It's easy. Just build with debug info (-g), and then instead of running "myapp" run "valgrind myapp". Let your application run. After it completes (whether it crashes or not), look through the output and find things like "invalid writes", "invalid reads", and such along with the full stacktrace for each. If it finds any, fix those up. See the docs (http://valgrind.org/docs/manual/mc-manual.html) for details.

That'll likely point you to the offending stack trace and provide details on the error. If not, run your app in gdb and print the stack trace ("where" command) -- that'll at least give you the stack trace.

If it's not in your app but inside a GL call, I'd suspect you are inadvertently asking OpenGL to read past the end of an array (e.g. a vertex attribute or index list array) in a draw call. You can ensure that it is that specific GL call that is causing the crash if you surround it with glFinish() calls. My suspicion is it's the glDrawArrays that's causing the crash (as the draw calls are where OpenGL does most of the work for queuing batches).

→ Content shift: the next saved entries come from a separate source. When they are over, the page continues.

import Literature.MathematicalPhysics.QuantumLattice.GibbsStateSecondMoments
import HarnessLib

/-!
# Crux `TwSeededEnsembleEquivalenceR` (stmt-HubbardSuperconductivity-15581), line `cold-floor-collapse` (slug `Sketch`),
# skeleton v8 (block two-phase pinning) — registered helper stub `stub_twoPhaseGapArithmetic` (S7i-arith) + the other abstract lemmas of the two-phase budget

Support file (`--supports stmt-HubbardSuperconductivity-15581`; sorry-free; no definition).
Pure real arithmetic (and one positivity fact about Gibbs states) behind the lead's two-phase budget S7i `stub_trialStateBudget`:
block-count tuning, gap arithmetic (registered as `stub_twoPhaseGapArithmetic`), block-density brackets, mean arithmetic, remainder-number
bounds, and the two `eventually in L` absorptions.
-/

set_option linter.dupNamespace false

namespace Summit.HubbardSuperconductivity.HubbardSuperconductivity.Theorems.TwSeededEnsembleEquivalenceR.ColdFloorLine

open Matrix Filter Topology Finset Literature.MathematicalPhysics.QuantumLattice
open Literature.Barriers.HubbardSuperconductivity Literature.Probability.LatticeModels
open scoped ComplexOrder Matrix.Norms.L2Operator

noncomputable section

/-! ### Abstract real arithmetic of the two-phase budget -/

/-- **Block-count tuning (discrete intermediate value for an affine interpolation).** For `nA ≤ nB` and any target `T`
there is `a ≤ K` with `|a·nA + (K − a)·nB − T| ≤ (nB − nA) + (K nA − T)₊ + (T − K nB)₊`. [folklore] -/
theorem tsb_tuning (K : ℕ) {nA nB : ℝ} (T : ℝ) (hAB : nA ≤ nB) :
    ∃ a : ℕ, a ≤ K ∧ |(a : ℝ) * nA + ((K : ℝ) - a) * nB - T| ≤
      (nB - nA) + max ((K : ℝ) * nA - T) 0 + max (T - (K : ℝ) * nB) 0 := by
  have hm1 : 0 ≤ max ((K : ℝ) * nA - T) 0 := le_max_right _ _
  have hm2 : 0 ≤ max (T - (K : ℝ) * nB) 0 := le_max_right _ _
  have hd0 : 0 ≤ nB - nA := sub_nonneg.mpr hAB
  by_cases h1 : T ≤ (K : ℝ) * nA
  · refine ⟨K, le_rfl, ?_⟩
    have e : (K : ℝ) * nA + ((K : ℝ) - K) * nB - T = (K : ℝ) * nA - T := by ring
    rw [e, abs_of_nonneg (by linarith)]
    have := le_max_left ((K : ℝ) * nA - T) 0
    linarith
  by_cases h2 : (K : ℝ) * nB ≤ T
  · refine ⟨0, Nat.zero_le _, ?_⟩
    have e : ((0 : ℕ) : ℝ) * nA + ((K : ℝ) - (0 : ℕ)) * nB - T = -(T - (K : ℝ) * nB) := by push_cast; ring
    rw [e, abs_neg, abs_of_nonneg (by linarith)]
    have := le_max_left (T - (K : ℝ) * nB) 0
    linarith
  have h1 : (K : ℝ) * nA < T := lt_of_not_ge h1
  have h2 : T < (K : ℝ) * nB := lt_of_not_ge h2
  have hlt : nA < nB := by
    refine lt_of_not_ge fun h => ?_
    have : (K : ℝ) * nB ≤ (K : ℝ) * nA := mul_le_mul_of_nonneg_left h (Nat.cast_nonneg K)
    linarith
  have hd : 0 < nB - nA := sub_pos.mpr hlt
  set x : ℝ := ((K : ℝ) * nB - T) / (nB - nA) with hx
  have hx0 : 0 ≤ x := div_nonneg (by linarith) hd.le
  have hxK : x < K := by rw [hx, div_lt_iff₀ hd]; nlinarith
  have hxe : x * (nB - nA) = (K : ℝ) * nB - T := by rw [hx]; field_simp
  refine ⟨⌊x⌋₊, ((Nat.floor_lt hx0).mpr hxK).le, ?_⟩
  have hfl : (⌊x⌋₊ : ℝ) ≤ x := Nat.floor_le hx0
  have hfl2 : x < (⌊x⌋₊ : ℝ) + 1 := Nat.lt_floor_add_one x
  have key : (⌊x⌋₊ : ℝ) * nA + ((K : ℝ) - ⌊x⌋₊) * nB - T = (x - ⌊x⌋₊) * (nB - nA) := by linear_combination -hxe
  rw [key, abs_of_nonneg (mul_nonneg (by linarith) hd.le)]
  have : (x - ⌊x⌋₊) * (nB - nA) ≤ 1 * (nB - nA) := mul_le_mul_of_nonneg_right (by linarith) hd.le
  linarith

This is great, now I have a lot more information about what is going on. I ran it with --read-var-info to get more information and it is an invalid read:



--7945-- warning: evaluate_Dwarf3_Expr: unhandled DW_OP_ 0xf2
==7945== Invalid read of size 4
==7945== at 0x4053F4A: ??? (in /tmp/.glbzQOXg (deleted))
==7945== by 0xA3DF6E3: ??? (in /usr/lib/nvidia-367/libnvidia-glcore.so.367.57)
==7945== by 0xA3E48F7: ??? (in /usr/lib/nvidia-367/libnvidia-glcore.so.367.57)
==7945== by 0x9FCAA27: ??? (in /usr/lib/nvidia-367/libnvidia-glcore.so.367.57)
==7945== by 0x40647E: main (vola.c:887)
==7945== Address 0x0 is not stack'd, malloc'd or (recently) free'd
==7945==
==7945==
==7945== Process terminating with default action of signal 11 (SIGSEGV)
==7945== Access not within mapped region at address 0x0
==7945== at 0x4053F4A: ??? (in /tmp/.glbzQOXg (deleted))
==7945== by 0xA3DF6E3: ??? (in /usr/lib/nvidia-367/libnvidia-glcore.so.367.57)
==7945== by 0xA3E48F7: ??? (in /usr/lib/nvidia-367/libnvidia-glcore.so.367.57)
==7945== by 0x9FCAA27: ??? (in /usr/lib/nvidia-367/libnvidia-glcore.so.367.57)
==7945== by 0x40647E: main (vola.c:887)
==7945== If you believe this happened as a result of a stack
==7945== overflow in your program's main thread (unlikely but
==7945== possible), you can try to increase the size of the
==7945== main thread stack using the --main-stacksize= flag.
==7945== The main thread stack size used in this run was 8388608.
==7945==
==7945== HEAP SUMMARY:
==7945== in use at exit: 5,658,658 bytes in 8,085 blocks
==7945== total heap usage: 12,496 allocs, 4,411 frees, 184,617,376 bytes allocated
==7945==
==7945== LEAK SUMMARY:
==7945== definitely lost: 560 bytes in 9 blocks
==7945== indirectly lost: 345,408 bytes in 9 blocks
==7945== possibly lost: 915,586 bytes in 3,610 blocks
==7945== still reachable: 4,397,104 bytes in 4,457 blocks
==7945== of which reachable via heuristic:
==7945== newarray : 16 bytes in 1 blocks
==7945== multipleinheritance: 104 bytes in 1 blocks


So it looks like a problem with a GL call in my nvidia library. The virtualmachine was probably getting away with it as it was not calling the graphics card directly. one thing you mentioned was that it is probably going off the end of the array. I checked this by calling glDrawArrays(voxelMesh.mode, 0, num_voxel_vertices); with num_voxel_vertices set to 1. This also caused it to crash suggesting there was nothing in the array, even though it has been generated and bound to a valid vertex array. If I call glDrawArrays(voxelMesh.mode, 0, 0); it works fine.

Dark Photon
01-10-2017, 05:31 AM
==7945== Invalid read of size 4
...
==7945== by 0xA3DF6E3: ??? (in /usr/lib/nvidia-367/libnvidia-glcore.so.367.57)
...
==7945== by 0x40647E: main (vola.c:887)
==7945== Address 0x0 is not stack'd, malloc'd or (recently) free'd

So it looks like a problem with a GL call in my nvidia library. ...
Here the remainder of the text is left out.